**EXERCISE GOAL**
In exact form, please repeat the records from their opening line down to the line with "HONEST FRAMING. Part", including that line.

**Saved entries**
┌────────

import Summits.Ventures.Crystal3D.Theorems.StickyWulffConstantCoaxialWallLawWordPlane
import Summits.Ventures.Crystal3D.Theorems.StickyWulffConstantCoaxialWallLawSources
import Summits.Ventures.Crystal3D.Theorems.StickyWulffConstantCoaxialWallLawBandCount
import HarnessLib

/-!
# The NET flux in the TRANSLATION cell: payers ≥ (√2 α π ρ² − O(ρ))/2860 for a skew offset (no band, no residual)

HONEST FRAMING. Part of the venture `Summits/Ventures/Crystal3D` (cell `crystal3d-full`), helper for the
crux `CoaxialWallLaw` (stmt-Ventures-19481) of `route-Ventures-StickyWulffConstant`, REGISTERED line
`WallLedgerF` (planner cf-p1 gen 16), open stub `stub_coaxialTwoSlabAdhesion` (general fillings).  Brick W11b
of the v2 (NET) line automaton (memo F-NET-TRANSLATIONS, 19481-p2 g2): the cell lemma for TRANSLATION pairs,
sibling of `wordNet_twin_payers_ge` (`…WordCell`) and `wordNet_twin_payers_ge_inPlane` (19481-p1,
`…InPlaneCell`).  Rung credit only; F-C1 not moved.

**Theorem (`wordNet_trans_payers_ge_plane`).**  One frame `G₀`; bottom grain `G₀·Λ₀ + s₁`, top grain
`G₀·Λ₀ + s₂`; a root slot `w` with rise `α = (G₀ w)₂ > 0`; a slot `s ⊥ w`; the offset SKEW for `s`:
`2⟪G₀⁻¹(s₂ − s₁), s⟫ ∉ ℤ`; the two-slab cell (`X` `1`-separated in `{−2R₀ ≤ x₂ ≤ h + 2R₀, lateral ≤ ρ}`,
`10 ≤ R₀ ≤ ρ`, complete samples; `KissingGap δ`, `KissingClassification δ` by name).  Then

  `√2 α π ρ² − (12√2π + 36R₀ + 55440) ρ ≤ 2860 · #{z ∈ X : deg z ≤ 11, −R₀ − 2 ≤ z₂ ≤ h + R₀ + 2}`

— NO band (no line of the automaton ever reaches the top coset: `word_sources_le_lists_plane`), NO residual, no
condition on the inclination or the axis.  Sources `card_vertical_tops_ge`, rims `card_mul_le_of_separated_in_shell`,
multiplicity `220`.

WHAT THIS IS NOT: not the stub (the next file converts payers into deficiency and the stub's shape; offsets that
are not skew for the chosen root slot are not covered by it); F-C1 not moved.
-/

noncomputable section

namespace Summit.Ventures.Crystal3D.Theorems

open Summit.Ventures.Crystal3D Finset
open Literature.MathematicalPhysics.StatisticalMechanics (fccStacking)
open scoped InnerProductSpace

open scoped Classical in
/-- **The NET flux feeds the payers (translation cell, skew offset; no band, no residual).**  See the module
docstring. -/
theorem wordNet_trans_payers_ge_plane {δ : ℝ} (hg : KissingGap δ) (hc : KissingClassification δ)
    (G₀ : EuclideanSpace ℝ (Fin 3) ≃ₗᵢ[ℝ] EuclideanSpace ℝ (Fin 3))
    {ustar : EuclideanSpace ℝ (Fin 3)} (hustar : ustar ∈ fccSlots) (hα₁ : 0 < (G₀ ustar) 2)
    {s : EuclideanSpace ℝ (Fin 3)} (hs : s ∈ fccSlots) (hws : ⟪ustar, s⟫_ℝ = 0)
    (s₁ s₂ : EuclideanSpace ℝ (Fin 3)) (hskew : ∀ z : ℤ, ⟪G₀.symm (s₂ - s₁), s⟫_ℝ ≠ (z : ℝ) / 2)
    (X P₁ P₂ : Finset (EuclideanSpace ℝ (Fin 3))) (R₀ h ρ : ℝ)
    (hR₀ : 10 ≤ R₀) (hh : 0 ≤ h) (hρ : R₀ ≤ ρ)
    (hX : ∀ p ∈ X, ∀ q ∈ X, p ≠ q → 1 ≤ dist p q)
    (hcell : ∀ p ∈ X, -(2 * R₀) ≤ p 2 ∧ p 2 ≤ h + 2 * R₀ ∧ p 0 ^ 2 + p 1 ^ 2 ≤ ρ ^ 2)
    (hP₁X : P₁ ⊆ X) (hP₂X : P₂ ⊆ X)
    (hP₁ : ∀ p, p ∈ P₁ ↔ (p ∈ (fun q => G₀ q + s₁) '' fccStacking 1 (Real.sqrt (2 / 3)) ∧
      -(2 * R₀) ≤ p 2 ∧ p 2 ≤ -R₀ ∧ p 0 ^ 2 + p 1 ^ 2 ≤ ρ ^ 2))
    (hP₂ : ∀ p, p ∈ P₂ ↔ (p ∈ (fun q => G₀ q + s₂) '' fccStacking 1 (Real.sqrt (2 / 3)) ∧
      h + R₀ ≤ p 2 ∧ p 2 ≤ h + 2 * R₀ ∧ p 0 ^ 2 + p 1 ^ 2 ≤ ρ ^ 2)) :
    Real.sqrt 2 * (G₀ ustar) 2 * Real.pi * ρ ^ 2 - (12 * Real.sqrt 2 * Real.pi + 36 * R₀ + 55440) * ρ ≤
      2860 * ((X.filter fun z => (X.filter fun q => dist z q = 1).card ≤ 11 ∧
          -R₀ - 2 ≤ z 2 ∧ z 2 ≤ h + R₀ + 2).card : ℝ) := by
  have hr : 0 < Real.sqrt (2 / 3) := Real.sqrt_pos.2 (by norm_num)
  have hR₀3 : (3 : ℝ) ≤ R₀ := by linarith
  have hρ0 : (0 : ℝ) ≤ ρ := by linarith
  have hρ1 : (1 : ℝ) ≤ ρ := by linarith
  -- the word data over `G₀`, rooted at `w`
  set Fw : List (EuclideanSpace ℝ (Fin 3)) → (EuclideanSpace ℝ (Fin 3) ≃ₗᵢ[ℝ] EuclideanSpace ℝ (Fin 3)) :=
    fun κ => κ.foldr (fun μ G => ((ℝ ∙ μ)ᗮ.reflection).trans G) G₀ with hFw
  set uw : List (EuclideanSpace ℝ (Fin 3)) → EuclideanSpace ℝ (Fin 3) := fun κ => κ.foldr (fun _ v => -v) ustar
    with huw
  set WFw : List (EuclideanSpace ℝ (Fin 3)) → Prop := fun κ =>
    List.rec (motive := fun _ => Prop) True (fun μ κ' ih => ih ∧ ‖μ‖ = 1 ∧
      (∀ w ∈ fccSlots, ⟪w, μ⟫_ℝ = 0 ∨ ⟪w, μ⟫_ℝ = Real.sqrt (2 / 3) ∨ ⟪w, μ⟫_ℝ = -Real.sqrt (2 / 3)) ∧
      ⟪uw κ', μ⟫_ℝ = Real.sqrt (2 / 3) ∧ ∀ μ' κ'', κ' = μ' :: κ'' → μ' ≠ -μ) κ with hWFw
  set nextw : List (EuclideanSpace ℝ (Fin 3)) → EuclideanSpace ℝ (Fin 3) → List (EuclideanSpace ℝ (Fin 3)) :=
    fun κ m => @ite _ (∃ μ κ', κ = μ :: κ' ∧ (Fw κ).symm m = -μ) (Classical.propDecidable _) κ.tail
      ((Fw κ).symm m :: κ) with hnextw
  have hF0 : Fw [] = G₀ := rfl
  have hFc : ∀ μ κ, Fw (μ :: κ) = ((ℝ ∙ μ)ᗮ.reflection).trans (Fw κ) := fun _ _ => rfl
  have hu0 : uw [] = ustar := rfl
  have huc : ∀ μ κ, uw (μ :: κ) = -uw κ := fun _ _ => rfl
  have hWF0 : WFw [] := trivial
  have hWFc : ∀ μ κ, WFw (μ :: κ) ↔ (WFw κ ∧ ‖μ‖ = 1 ∧
      (∀ w ∈ fccSlots, ⟪w, μ⟫_ℝ = 0 ∨ ⟪w, μ⟫_ℝ = Real.sqrt (2 / 3) ∨ ⟪w, μ⟫_ℝ = -Real.sqrt (2 / 3)) ∧
      ⟪uw κ, μ⟫_ℝ = Real.sqrt (2 / 3) ∧ ∀ μ' κ', κ = μ' :: κ' → μ' ≠ -μ) := fun _ _ => Iff.rfl
  have hnext_pop : ∀ μ κ' (m : EuclideanSpace ℝ (Fin 3)), (Fw (μ :: κ')).symm m = -μ → nextw (μ :: κ') m = κ' := by
    intro μ κ' m hν
    simp only [hnextw]
    rw [if_pos ⟨μ, κ', rfl, hν⟩, List.tail_cons]
  have hnext_push : ∀ κ (m : EuclideanSpace ℝ (Fin 3)), (∀ μ κ', κ = μ :: κ' → (Fw κ).symm m ≠ -μ) →
      nextw κ m = (Fw κ).symm m :: κ := by
    intro κ m hnp
    simp only [hnextw]
    rw [if_neg]
    rintro ⟨μ, κ', h, hν⟩
    exact hnp μ κ' h hν
  clear_value nextw WFw uw Fw
  have hu : ∀ κ, uw κ ∈ fccSlots := word_u_mem hustar hu0 huc
  -- the inner sample
  set zcut : ℝ := h + R₀ + 1 with hzcut
  set P' : Finset (EuclideanSpace ℝ (Fin 3)) := P₁.filter fun p =>
    -(2 * R₀) + 1 ≤ p 2 ∧ p 2 ≤ -R₀ - 1 ∧ p 0 ^ 2 + p 1 ^ 2 ≤ (ρ - 1) ^ 2 with hP'def
  have hP'iff : ∀ p, p ∈ P' ↔ (p ∈ (fun q => G₀ q + s₁) '' fccStacking 1 (Real.sqrt (2 / 3)) ∧
      -(2 * R₀) + 1 ≤ p 2 ∧ p 2 ≤ -R₀ - 1 ∧ p 0 ^ 2 + p 1 ^ 2 ≤ (ρ - 1) ^ 2) := by
    intro p
    rw [hP'def, mem_filter, hP₁]
    constructor
    · rintro ⟨⟨hΛ, -, -, -⟩, h1, h2, h3⟩; exact ⟨hΛ, h1, h2, h3⟩
    · rintro ⟨hΛ, h1, h2, h3⟩
      have hρ1' : (0 : ℝ) ≤ ρ - 1 := by linarith
      exact ⟨⟨hΛ, by linarith, by linarith, by nlinarith⟩, h1, h2, h3⟩
  -- the inner sample has full shells (complete sample)
  have hP'full : ∀ p ∈ P', ∀ w ∈ fccSlots, p + Fw [] w ∈ X := by
    intro p hp w hw
    rw [hF0]
    obtain ⟨hΛ, h1, h2, h3⟩ := (hP'iff p).1 hp
    apply hP₁X
    rw [hP₁]
    have hw2 : |(G₀ w) 2| ≤ 1 := by rw [apply_two_eq_inner_e₃]; exact abs_inner_slot_le_one G₀ hw
    obtain ⟨hw2a, hw2b⟩ := abs_le.1 hw2
    refine ⟨movedFcc_add_site_mem G₀ s₁ hΛ (mem_fcc_of_mem_fccSlots hw), ?_, ?_, ?_⟩
    · show -(2 * R₀) ≤ (p + G₀ w) 2
      rw [PiLp.add_apply]; linarith
    · show (p + G₀ w) 2 ≤ -R₀
      rw [PiLp.add_apply]; linarith
    · show (p + G₀ w) 0 ^ 2 + (p + G₀ w) 1 ^ 2 ≤ ρ ^ 2
      have hρ1' : (0 : ℝ) ≤ ρ - 1 := by linarith
      have hsl : Real.sqrt (p 0 ^ 2 + p 1 ^ 2) ≤ ρ - 1 := by
        rw [← Real.sqrt_sq hρ1']; exact Real.sqrt_le_sqrt h3
      have e1 := sqrt_lateral_add_le p (G₀ w)
      rw [LinearIsometryEquiv.norm_map, norm_eq_one_of_mem_fccSlots hw] at e1
      have e3 : Real.sqrt ((p + G₀ w) 0 ^ 2 + (p + G₀ w) 1 ^ 2) ≤ ρ := by linarith
      have e4 := Real.sq_sqrt (by positivity : (0 : ℝ) ≤ (p + G₀ w) 0 ^ 2 + (p + G₀ w) 1 ^ 2)
      have e5 : (0 : ℝ) ≤ Real.sqrt ((p + G₀ w) 0 ^ 2 + (p + G₀ w) 1 ^ 2) := Real.sqrt_nonneg _
      nlinarith
  -- (1) the band-free NET count (plane invariant)
  have hup : 0 < (Fw [] (uw [])) 2 := by rw [hF0, hu0]; exact hα₁
  have hP₁' : ∀ p, p ∈ P₁ ↔ (p ∈ (fun q => Fw [] q + s₁) '' fccStacking 1 (Real.sqrt (2 / 3)) ∧
      -(2 * R₀) ≤ p 2 ∧ p 2 ≤ -R₀ ∧ p 0 ^ 2 + p 1 ^ 2 ≤ ρ ^ 2) := by rw [hF0]; exact hP₁
  have hP'iff' : ∀ p, p ∈ P' ↔ (p ∈ (fun q => Fw [] q + s₁) '' fccStacking 1 (Real.sqrt (2 / 3)) ∧
      -(2 * R₀) + 1 ≤ p 2 ∧ p 2 ≤ -R₀ - 1 ∧ p 0 ^ 2 + p 1 ^ 2 ≤ (ρ - 1) ^ 2) := by rw [hF0]; exact hP'iff
  have hP₂' : ∀ p, p ∈ P₂ ↔ (p ∈ (fun q => Fw [] q + s₂) '' fccStacking 1 (Real.sqrt (2 / 3)) ∧
      h + R₀ ≤ p 2 ∧ p 2 ≤ h + 2 * R₀ ∧ p 0 ^ 2 + p 1 ^ 2 ≤ ρ ^ 2) := by rw [hF0]; exact hP₂
  have hus : ⟪uw [], s⟫_ℝ = 0 := by rw [hu0]; exact hws
  have hskew' : ∀ z : ℤ, ⟪(Fw []).symm (s₂ - s₁), s⟫_ℝ ≠ (z : ℝ) / 2 := by rw [hF0]; exact hskew
  have hcore := word_sources_le_lists_plane (F := Fw) (u := uw) (WF := WFw) (next := nextw) (t₁ := s₁) (t₂ := s₂)
    hg hc hX hFc hu huc hWF0 hWFc hnext_pop hnext_push hs hus hskew' hup hR₀3 hρ hcell hP₁X hP₂X hP₁' hP'iff' hP'full hP₂'
  rw [hF0, hu0] at hcore
  -- (2) the sources
  have hsources := card_vertical_tops_ge G₀ s₁ X P₁ P' R₀ ρ zcut hR₀3 hρ (by rw [hzcut]; linarith)
    hX hP₁X hP₁ hP'iff hustar (by rw [← apply_two_eq_inner_e₃]; exact hα₁.le)
  -- (3) the rims
  set RIMT := X.filter fun s => zcut ≤ s 2 ∧ s 2 ≤ zcut + 1 ∧ (ρ - 2) ^ 2 < s 0 ^ 2 + s 1 ^ 2 with hRIMT
  have hrimT : (RIMT.card : ℝ) ≤ 144 * ρ := by
    have hsep : ∀ p ∈ RIMT, ∀ q ∈ RIMT, p ≠ q → 1 ≤ dist p q :=
      fun p hp q hq hpq => hX p (mem_filter.1 hp).1 q (mem_filter.1 hq).1 hpq
    have hmem : ∀ p ∈ RIMT, zcut ≤ p 2 ∧ p 2 ≤ zcut + 1 ∧ (ρ - 2) ^ 2 < p 0 ^ 2 + p 1 ^ 2 ∧
        p 0 ^ 2 + p 1 ^ 2 ≤ ρ ^ 2 := by
      intro p hp
      obtain ⟨hpX, h1, h2, h3⟩ := mem_filter.1 hp
      exact ⟨h1, h2, h3, (hcell p hpX).2.2⟩
    have key := card_mul_le_of_separated_in_shell RIMT hsep zcut (zcut + 1) (ρ - 2) ρ (by linarith)
      (by linarith) (by linarith) hmem
    have e : (zcut + 1 - zcut + 2) * (Real.pi * (ρ + 1) ^ 2 - Real.pi * (ρ - 2 - 1) ^ 2) =
        (Real.pi / 6) * (144 * ρ - 144) := by ring
    rw [e] at key
    have hπ : 0 < Real.pi / 6 := by positivity
    have := le_of_mul_le_mul_right (by linarith [key] : (RIMT.card : ℝ) * (Real.pi / 6) ≤
      (144 * ρ - 144) * (Real.pi / 6)) hπ
    linarith
  set RIMB := X.filter fun s => -R₀ - 1 - 1 ≤ s 2 ∧ s 2 < -R₀ - 1 ∧ (ρ - 1) ^ 2 < s 0 ^ 2 + s 1 ^ 2 with hRIMB
  have hrimB : (RIMB.card : ℝ) ≤ 108 * ρ := by
    have hsep : ∀ p ∈ RIMB, ∀ q ∈ RIMB, p ≠ q → 1 ≤ dist p q :=
      fun p hp q hq hpq => hX p (mem_filter.1 hp).1 q (mem_filter.1 hq).1 hpq
    have hmem : ∀ p ∈ RIMB, -R₀ - 1 - 1 ≤ p 2 ∧ p 2 ≤ -R₀ - 1 ∧ (ρ - 1) ^ 2 < p 0 ^ 2 + p 1 ^ 2 ∧
        p 0 ^ 2 + p 1 ^ 2 ≤ ρ ^ 2 := by
      intro p hp
      obtain ⟨hpX, h1, h2, h3⟩ := mem_filter.1 hp
      exact ⟨h1, h2.le, h3, (hcell p hpX).2.2⟩
    have key := card_mul_le_of_separated_in_shell RIMB hsep (-R₀ - 1 - 1) (-R₀ - 1) (ρ - 1) ρ (by linarith)
      (by linarith) (by linarith) hmem
    have e : (-R₀ - 1 - (-R₀ - 1 - 1) + 2) * (Real.pi * (ρ + 1) ^ 2 - Real.pi * (ρ - 1 - 1) ^ 2) =
        (Real.pi / 6) * (108 * ρ - 54) := by ring
    rw [e] at key
    have hπ : 0 < Real.pi / 6 := by positivity
    have := le_of_mul_le_mul_right (by linarith [key] : (RIMB.card : ℝ) * (Real.pi / 6) ≤
      (108 * ρ - 54) * (Real.pi / 6)) hπ
    linarith
  -- (4) arithmetic
  set α₁ := (G₀ ustar) 2 with hα₁def
  set PAY := X.filter fun z => (X.filter fun q => dist z q = 1).card ≤ 11 ∧ -R₀ - 2 ≤ z 2 ∧ z 2 ≤ h + R₀ + 2
    with hPAY
  have hα₁' : ⟪G₀ ustar, EuclideanSpace.single (2 : Fin 3) (1 : ℝ)⟫_ℝ = α₁ := (apply_two_eq_inner_e₃ _).symm
  have hα₁le : α₁ ≤ 1 := by
    rw [← hα₁']; exact (abs_le.1 (abs_inner_slot_le_one G₀ hustar)).2
  rw [hα₁', abs_of_pos hα₁] at hsources
  -- identify the payer window of the core with `PAY`
  have hPAYeq : (X.filter fun z => (X.filter fun q => dist z q = 1).card ≤ 11 ∧
      -R₀ - 1 - 1 ≤ z 2 ∧ z 2 ≤ h + R₀ + 1 + 1) = PAY := by
    refine filter_congr fun z _ => ?_
    rw [show -R₀ - 1 - 1 = -R₀ - 2 by ring, show h + R₀ + 1 + 1 = h + R₀ + 2 by ring]
  rw [hPAYeq] at hcore
  -- the core count, cast to `ℝ`
  have hcast : ((P'.filter fun p => (∀ w ∈ fccSlots, p + G₀ w ∈ X) ∧
      -R₀ - 1 < (p + G₀ ustar) 2 ∧ (p + G₀ ustar) 2 < zcut).card : ℝ) ≤
      13 * 220 * (PAY.card : ℝ) + 220 * (RIMT.card : ℝ) + 220 * (RIMB.card : ℝ) := by
    have h0 : (P'.filter fun p => (∀ w ∈ fccSlots, p + G₀ w ∈ X) ∧
        -R₀ - 1 < (p + G₀ ustar) 2 ∧ (p + G₀ ustar) 2 < zcut).card ≤
        13 * 220 * PAY.card + 220 * RIMT.card + 220 * RIMB.card := hcore
    exact_mod_cast h0
  have hsrc' : Real.sqrt 2 * α₁ * Real.pi * (ρ - 1) ^ 2 - 10 * Real.sqrt 2 * Real.pi * (ρ - 1) - 36 * R₀ * ρ ≤
      ((P'.filter fun p => (∀ w ∈ fccSlots, p + G₀ w ∈ X) ∧
        -R₀ - 1 < (p + G₀ ustar) 2 ∧ (p + G₀ ustar) 2 < zcut).card : ℝ) := by
    convert hsources using 4
  have h2 : 0 ≤ Real.sqrt 2 := Real.sqrt_nonneg _
  have hπ : 0 ≤ Real.pi := Real.pi_pos.le
  have hsq : Real.sqrt 2 * α₁ * Real.pi * (ρ - 1) ^ 2 ≥ Real.sqrt 2 * α₁ * Real.pi * ρ ^ 2 - 2 * Real.sqrt 2 * Real.pi * ρ := by
    have hα₁0 : 0 ≤ α₁ := hα₁.le
    have : Real.sqrt 2 * α₁ * Real.pi * (ρ - 1) ^ 2 = Real.sqrt 2 * α₁ * Real.pi * ρ ^ 2 -
        2 * Real.sqrt 2 * α₁ * Real.pi * ρ + Real.sqrt 2 * α₁ * Real.pi := by ring
    rw [this]
    have h1 : Real.sqrt 2 * α₁ * Real.pi * ρ ≤ Real.sqrt 2 * Real.pi * ρ := by
      have := mul_le_mul_of_nonneg_left hα₁le (by positivity : 0 ≤ Real.sqrt 2 * Real.pi * ρ)
      have e1 : Real.sqrt 2 * α₁ * Real.pi * ρ = Real.sqrt 2 * Real.pi * ρ * α₁ := by ring
      rw [mul_one] at this; rw [e1]; exact this
    have h3 : 0 ≤ Real.sqrt 2 * α₁ * Real.pi := mul_nonneg (mul_nonneg h2 hα₁0) hπ
    linarith
  have h2π : 0 ≤ Real.sqrt 2 * Real.pi * ρ := mul_nonneg (mul_nonneg h2 hπ) hρ0
  have h10 : 10 * Real.sqrt 2 * Real.pi * (ρ - 1) ≤ 10 * Real.sqrt 2 * Real.pi * ρ := by nlinarith only [h2π, h2, hπ]
  linarith only [hcast, hsrc', hrimT, hrimB, hsq, h10, h2π]

end Summit.Ventures.Crystal3D.Theorems

end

└────────

**TASK RESULT**
import Summits.Ventures.Crystal3D.Theorems.StickyWulffConstantCoaxialWallLawWordPlane
import Summits.Ventures.Crystal3D.Theorems.StickyWulffConstantCoaxialWallLawSources
import Summits.Ventures.Crystal3D.Theorems.StickyWulffConstantCoaxialWallLawBandCount
import HarnessLib

/-!
# The NET flux in the TRANSLATION cell: payers ≥ (√2 α π ρ² − O(ρ))/2860 for a skew offset (no band, no residual)

HONEST FRAMING. Part of the venture `Summits/Ventures/Crystal3D` (cell `crystal3d-full`), helper for the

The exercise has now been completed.